_Problem details_.
Pull out of the data below the stretch of lines bounded by the one containing "intro t ht t' ht' hlt he" and the one containing "have hm₀ := hX₀ ht ht' hlt.le", both bounds included, unchanged.

_Provided data_.
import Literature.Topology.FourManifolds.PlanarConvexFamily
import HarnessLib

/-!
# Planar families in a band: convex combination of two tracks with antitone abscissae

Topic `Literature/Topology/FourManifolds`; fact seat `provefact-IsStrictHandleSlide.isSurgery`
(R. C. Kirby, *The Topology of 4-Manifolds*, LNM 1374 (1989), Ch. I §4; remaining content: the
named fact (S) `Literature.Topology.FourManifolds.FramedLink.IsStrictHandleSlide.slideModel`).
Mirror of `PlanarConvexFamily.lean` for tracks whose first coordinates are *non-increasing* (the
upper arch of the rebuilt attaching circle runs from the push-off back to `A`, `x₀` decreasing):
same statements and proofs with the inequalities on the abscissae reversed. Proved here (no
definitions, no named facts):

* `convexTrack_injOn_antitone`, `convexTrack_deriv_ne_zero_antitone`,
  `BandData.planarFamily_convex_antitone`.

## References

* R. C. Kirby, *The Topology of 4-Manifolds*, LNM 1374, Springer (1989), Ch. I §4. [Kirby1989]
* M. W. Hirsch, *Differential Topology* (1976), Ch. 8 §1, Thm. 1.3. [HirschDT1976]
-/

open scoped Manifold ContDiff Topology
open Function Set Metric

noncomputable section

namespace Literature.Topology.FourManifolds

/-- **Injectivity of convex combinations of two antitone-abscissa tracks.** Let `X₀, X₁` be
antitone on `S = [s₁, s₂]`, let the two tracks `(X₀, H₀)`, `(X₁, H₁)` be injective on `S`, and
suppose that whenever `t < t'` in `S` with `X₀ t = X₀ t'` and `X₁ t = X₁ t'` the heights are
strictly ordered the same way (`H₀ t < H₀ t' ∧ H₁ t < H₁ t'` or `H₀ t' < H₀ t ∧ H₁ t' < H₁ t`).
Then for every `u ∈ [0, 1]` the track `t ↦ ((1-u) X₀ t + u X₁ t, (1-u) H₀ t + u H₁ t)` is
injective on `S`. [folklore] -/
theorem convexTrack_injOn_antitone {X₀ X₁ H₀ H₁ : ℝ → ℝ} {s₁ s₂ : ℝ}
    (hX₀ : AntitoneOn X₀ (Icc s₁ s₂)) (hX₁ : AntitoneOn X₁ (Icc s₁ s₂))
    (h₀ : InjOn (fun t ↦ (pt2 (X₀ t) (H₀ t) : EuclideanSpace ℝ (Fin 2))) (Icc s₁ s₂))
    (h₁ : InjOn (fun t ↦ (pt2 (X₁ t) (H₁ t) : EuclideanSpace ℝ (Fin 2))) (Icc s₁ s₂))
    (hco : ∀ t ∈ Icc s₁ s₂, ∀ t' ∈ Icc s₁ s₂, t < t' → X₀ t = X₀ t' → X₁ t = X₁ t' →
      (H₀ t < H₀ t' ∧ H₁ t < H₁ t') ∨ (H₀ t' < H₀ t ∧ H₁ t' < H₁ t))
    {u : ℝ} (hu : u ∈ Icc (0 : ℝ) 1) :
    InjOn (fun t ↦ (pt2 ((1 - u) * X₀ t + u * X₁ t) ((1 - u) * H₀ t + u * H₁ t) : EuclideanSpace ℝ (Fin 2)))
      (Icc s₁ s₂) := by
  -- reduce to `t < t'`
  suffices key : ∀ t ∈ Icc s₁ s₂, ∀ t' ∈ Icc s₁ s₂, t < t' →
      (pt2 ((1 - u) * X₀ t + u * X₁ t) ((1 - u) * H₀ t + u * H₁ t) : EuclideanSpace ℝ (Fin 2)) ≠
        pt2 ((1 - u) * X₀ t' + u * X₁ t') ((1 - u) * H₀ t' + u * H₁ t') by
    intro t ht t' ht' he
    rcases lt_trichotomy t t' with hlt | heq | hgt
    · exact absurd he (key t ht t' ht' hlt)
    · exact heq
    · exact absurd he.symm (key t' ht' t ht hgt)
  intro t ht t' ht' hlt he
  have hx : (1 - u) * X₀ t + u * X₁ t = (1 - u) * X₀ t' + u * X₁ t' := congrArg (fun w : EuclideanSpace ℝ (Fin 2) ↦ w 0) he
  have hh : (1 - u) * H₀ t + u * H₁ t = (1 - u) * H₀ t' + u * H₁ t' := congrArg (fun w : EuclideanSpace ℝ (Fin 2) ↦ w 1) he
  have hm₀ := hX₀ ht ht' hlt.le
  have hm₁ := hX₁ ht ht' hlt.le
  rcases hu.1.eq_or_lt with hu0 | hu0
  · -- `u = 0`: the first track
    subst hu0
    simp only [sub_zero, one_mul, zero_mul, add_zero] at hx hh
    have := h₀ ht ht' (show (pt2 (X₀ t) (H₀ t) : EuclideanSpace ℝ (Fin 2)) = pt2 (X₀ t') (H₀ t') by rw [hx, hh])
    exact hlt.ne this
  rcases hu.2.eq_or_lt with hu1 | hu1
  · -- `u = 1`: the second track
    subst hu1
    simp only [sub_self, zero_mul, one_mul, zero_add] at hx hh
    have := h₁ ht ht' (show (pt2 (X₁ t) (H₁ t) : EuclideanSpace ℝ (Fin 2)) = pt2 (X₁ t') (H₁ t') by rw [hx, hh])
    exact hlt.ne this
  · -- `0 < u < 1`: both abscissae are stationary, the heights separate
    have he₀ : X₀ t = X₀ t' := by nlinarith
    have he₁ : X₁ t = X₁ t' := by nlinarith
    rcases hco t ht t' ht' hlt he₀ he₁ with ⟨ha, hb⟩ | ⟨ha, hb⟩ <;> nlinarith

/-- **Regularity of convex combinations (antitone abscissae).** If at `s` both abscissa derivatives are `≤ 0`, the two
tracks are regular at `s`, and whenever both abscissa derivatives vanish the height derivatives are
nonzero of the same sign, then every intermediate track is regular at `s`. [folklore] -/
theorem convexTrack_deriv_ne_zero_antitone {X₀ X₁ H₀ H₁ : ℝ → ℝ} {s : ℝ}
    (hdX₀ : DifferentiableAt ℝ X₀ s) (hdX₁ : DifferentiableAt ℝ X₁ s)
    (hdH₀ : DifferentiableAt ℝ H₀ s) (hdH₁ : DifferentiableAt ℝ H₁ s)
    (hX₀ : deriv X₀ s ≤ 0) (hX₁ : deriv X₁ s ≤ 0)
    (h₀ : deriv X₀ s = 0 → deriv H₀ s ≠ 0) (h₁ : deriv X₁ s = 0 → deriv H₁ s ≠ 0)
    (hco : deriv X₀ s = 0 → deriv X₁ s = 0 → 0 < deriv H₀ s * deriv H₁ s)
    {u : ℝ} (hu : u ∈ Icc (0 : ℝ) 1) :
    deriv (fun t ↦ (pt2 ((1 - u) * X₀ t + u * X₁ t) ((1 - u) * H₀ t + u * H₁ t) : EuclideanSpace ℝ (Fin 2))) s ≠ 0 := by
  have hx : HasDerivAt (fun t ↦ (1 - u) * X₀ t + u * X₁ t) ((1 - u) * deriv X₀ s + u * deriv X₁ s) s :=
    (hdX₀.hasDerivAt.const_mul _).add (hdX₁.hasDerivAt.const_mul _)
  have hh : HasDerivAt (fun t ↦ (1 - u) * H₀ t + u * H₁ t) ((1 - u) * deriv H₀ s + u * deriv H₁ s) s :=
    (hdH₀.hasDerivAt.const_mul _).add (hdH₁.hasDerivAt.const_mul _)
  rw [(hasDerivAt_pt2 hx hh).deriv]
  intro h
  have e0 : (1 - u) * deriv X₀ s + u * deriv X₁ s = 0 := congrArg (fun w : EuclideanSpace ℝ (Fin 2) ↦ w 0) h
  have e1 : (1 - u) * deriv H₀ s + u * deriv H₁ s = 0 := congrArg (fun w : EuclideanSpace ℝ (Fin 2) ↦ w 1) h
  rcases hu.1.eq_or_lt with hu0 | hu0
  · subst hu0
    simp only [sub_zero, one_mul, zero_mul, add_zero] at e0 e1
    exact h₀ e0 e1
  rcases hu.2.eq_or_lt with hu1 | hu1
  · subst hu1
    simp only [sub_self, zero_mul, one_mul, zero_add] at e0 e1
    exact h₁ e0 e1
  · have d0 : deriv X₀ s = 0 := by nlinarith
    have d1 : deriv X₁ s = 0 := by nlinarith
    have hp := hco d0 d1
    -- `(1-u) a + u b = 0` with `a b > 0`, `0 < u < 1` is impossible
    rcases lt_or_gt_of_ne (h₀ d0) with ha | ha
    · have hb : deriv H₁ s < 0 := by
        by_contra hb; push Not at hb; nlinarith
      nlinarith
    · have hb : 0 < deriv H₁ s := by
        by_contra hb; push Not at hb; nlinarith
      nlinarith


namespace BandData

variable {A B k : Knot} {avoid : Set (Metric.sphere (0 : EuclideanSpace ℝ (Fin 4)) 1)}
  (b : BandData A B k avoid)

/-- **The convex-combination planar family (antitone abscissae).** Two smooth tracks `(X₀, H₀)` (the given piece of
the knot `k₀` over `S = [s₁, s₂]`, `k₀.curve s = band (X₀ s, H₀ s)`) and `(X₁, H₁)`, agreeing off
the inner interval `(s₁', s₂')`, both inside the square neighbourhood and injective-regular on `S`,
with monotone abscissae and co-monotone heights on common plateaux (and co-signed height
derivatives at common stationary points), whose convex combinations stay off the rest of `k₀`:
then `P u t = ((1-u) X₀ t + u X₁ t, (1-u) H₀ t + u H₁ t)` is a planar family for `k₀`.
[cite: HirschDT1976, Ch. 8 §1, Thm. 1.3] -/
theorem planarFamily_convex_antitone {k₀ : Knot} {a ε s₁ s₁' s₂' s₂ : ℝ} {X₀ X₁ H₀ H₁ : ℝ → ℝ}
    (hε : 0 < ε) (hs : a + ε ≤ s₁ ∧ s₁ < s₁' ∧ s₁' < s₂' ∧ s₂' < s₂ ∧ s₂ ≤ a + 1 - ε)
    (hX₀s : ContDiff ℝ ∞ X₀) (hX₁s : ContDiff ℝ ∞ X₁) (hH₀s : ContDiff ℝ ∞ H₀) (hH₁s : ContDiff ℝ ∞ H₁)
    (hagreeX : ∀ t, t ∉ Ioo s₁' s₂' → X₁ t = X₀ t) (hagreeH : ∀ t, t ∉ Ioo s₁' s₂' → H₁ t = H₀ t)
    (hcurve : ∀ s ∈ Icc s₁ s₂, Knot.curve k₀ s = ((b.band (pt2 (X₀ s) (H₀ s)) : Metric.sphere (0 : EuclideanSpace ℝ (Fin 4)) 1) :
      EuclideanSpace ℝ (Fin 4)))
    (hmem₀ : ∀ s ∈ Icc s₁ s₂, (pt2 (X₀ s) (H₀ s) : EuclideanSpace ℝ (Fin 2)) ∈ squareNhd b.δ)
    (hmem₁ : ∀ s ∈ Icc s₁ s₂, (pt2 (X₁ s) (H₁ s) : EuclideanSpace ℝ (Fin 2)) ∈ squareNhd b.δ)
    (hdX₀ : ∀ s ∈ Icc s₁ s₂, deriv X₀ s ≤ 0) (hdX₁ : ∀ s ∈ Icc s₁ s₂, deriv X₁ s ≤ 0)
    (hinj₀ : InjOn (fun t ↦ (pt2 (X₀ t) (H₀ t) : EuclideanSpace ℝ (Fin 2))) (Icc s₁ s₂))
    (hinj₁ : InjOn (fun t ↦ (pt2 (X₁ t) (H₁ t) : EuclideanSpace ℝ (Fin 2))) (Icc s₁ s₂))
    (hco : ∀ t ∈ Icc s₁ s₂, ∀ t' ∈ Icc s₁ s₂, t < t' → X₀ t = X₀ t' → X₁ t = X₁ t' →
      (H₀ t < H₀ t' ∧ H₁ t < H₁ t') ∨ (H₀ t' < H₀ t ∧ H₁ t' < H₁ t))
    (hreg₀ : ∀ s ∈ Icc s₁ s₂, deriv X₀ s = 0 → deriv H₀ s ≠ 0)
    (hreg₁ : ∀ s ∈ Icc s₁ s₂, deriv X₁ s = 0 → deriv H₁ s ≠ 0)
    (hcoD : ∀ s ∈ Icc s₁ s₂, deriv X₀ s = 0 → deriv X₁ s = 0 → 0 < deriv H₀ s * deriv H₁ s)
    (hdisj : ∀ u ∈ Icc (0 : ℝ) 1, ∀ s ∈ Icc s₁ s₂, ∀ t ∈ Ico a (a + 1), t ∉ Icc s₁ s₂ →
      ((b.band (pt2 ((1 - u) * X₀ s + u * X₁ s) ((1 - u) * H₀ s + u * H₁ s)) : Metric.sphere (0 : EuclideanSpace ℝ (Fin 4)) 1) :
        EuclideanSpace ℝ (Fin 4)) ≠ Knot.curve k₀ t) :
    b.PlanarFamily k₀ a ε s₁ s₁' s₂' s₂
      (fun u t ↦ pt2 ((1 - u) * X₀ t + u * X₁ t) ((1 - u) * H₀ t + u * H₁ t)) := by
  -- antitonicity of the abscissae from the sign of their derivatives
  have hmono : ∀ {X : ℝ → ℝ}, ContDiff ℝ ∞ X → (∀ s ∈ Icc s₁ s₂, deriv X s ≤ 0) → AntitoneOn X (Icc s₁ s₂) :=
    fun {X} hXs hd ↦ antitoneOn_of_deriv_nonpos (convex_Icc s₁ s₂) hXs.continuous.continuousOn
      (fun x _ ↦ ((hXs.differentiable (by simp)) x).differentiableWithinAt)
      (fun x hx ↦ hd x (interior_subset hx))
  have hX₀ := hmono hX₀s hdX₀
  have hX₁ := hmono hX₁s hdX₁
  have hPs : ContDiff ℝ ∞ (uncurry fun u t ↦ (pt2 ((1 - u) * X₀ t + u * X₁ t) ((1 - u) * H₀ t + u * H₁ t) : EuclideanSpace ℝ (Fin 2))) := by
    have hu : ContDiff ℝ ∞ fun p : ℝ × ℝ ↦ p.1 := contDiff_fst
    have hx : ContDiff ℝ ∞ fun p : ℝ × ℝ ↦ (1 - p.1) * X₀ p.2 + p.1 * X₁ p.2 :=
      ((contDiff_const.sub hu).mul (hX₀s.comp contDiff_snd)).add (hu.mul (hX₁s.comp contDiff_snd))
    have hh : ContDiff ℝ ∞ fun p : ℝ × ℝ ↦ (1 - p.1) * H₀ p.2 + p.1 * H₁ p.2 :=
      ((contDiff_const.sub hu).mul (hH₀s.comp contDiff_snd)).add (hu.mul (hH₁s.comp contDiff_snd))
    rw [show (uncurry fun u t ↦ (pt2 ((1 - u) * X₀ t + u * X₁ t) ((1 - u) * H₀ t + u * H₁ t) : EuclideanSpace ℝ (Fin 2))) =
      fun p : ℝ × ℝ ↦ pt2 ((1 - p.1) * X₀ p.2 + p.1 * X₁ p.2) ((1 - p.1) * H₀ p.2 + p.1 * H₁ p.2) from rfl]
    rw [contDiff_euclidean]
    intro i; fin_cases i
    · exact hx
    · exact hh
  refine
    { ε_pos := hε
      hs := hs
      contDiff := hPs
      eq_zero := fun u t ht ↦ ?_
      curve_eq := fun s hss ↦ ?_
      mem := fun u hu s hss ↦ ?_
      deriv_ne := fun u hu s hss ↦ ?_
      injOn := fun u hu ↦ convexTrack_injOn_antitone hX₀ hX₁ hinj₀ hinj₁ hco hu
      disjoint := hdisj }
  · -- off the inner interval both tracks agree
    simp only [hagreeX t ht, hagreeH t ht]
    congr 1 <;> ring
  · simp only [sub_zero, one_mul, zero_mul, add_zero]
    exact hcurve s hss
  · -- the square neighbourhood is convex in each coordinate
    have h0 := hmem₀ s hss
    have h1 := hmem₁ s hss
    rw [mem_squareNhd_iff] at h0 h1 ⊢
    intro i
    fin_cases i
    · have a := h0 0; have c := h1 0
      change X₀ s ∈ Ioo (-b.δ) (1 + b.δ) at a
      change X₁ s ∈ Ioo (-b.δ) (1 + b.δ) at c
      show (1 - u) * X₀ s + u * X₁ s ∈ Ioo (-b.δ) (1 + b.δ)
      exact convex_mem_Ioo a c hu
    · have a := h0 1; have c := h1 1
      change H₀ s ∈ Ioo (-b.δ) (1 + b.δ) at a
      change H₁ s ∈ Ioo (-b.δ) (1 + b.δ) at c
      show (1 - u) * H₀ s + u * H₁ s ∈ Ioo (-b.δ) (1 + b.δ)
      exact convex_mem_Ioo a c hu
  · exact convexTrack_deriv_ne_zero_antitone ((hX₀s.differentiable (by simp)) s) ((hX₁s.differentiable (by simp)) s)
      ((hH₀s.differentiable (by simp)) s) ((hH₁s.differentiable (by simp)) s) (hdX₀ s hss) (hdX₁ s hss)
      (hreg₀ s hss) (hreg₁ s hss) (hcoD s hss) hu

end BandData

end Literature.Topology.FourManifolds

_Output of the task_.
  intro t ht t' ht' hlt he
  have hx : (1 - u) * X₀ t + u * X₁ t = (1 - u) * X₀ t' + u * X₁ t' := congrArg (fun w : EuclideanSpace ℝ (Fin 2) ↦ w 0) he
  have hh : (1 - u) * H₀ t + u * H₁ t = (1 - u) * H₀ t' + u * H₁ t' := congrArg (fun w : EuclideanSpace ℝ (Fin 2) ↦ w 1) he
  have hm₀ := hX₀ ht ht' hlt.le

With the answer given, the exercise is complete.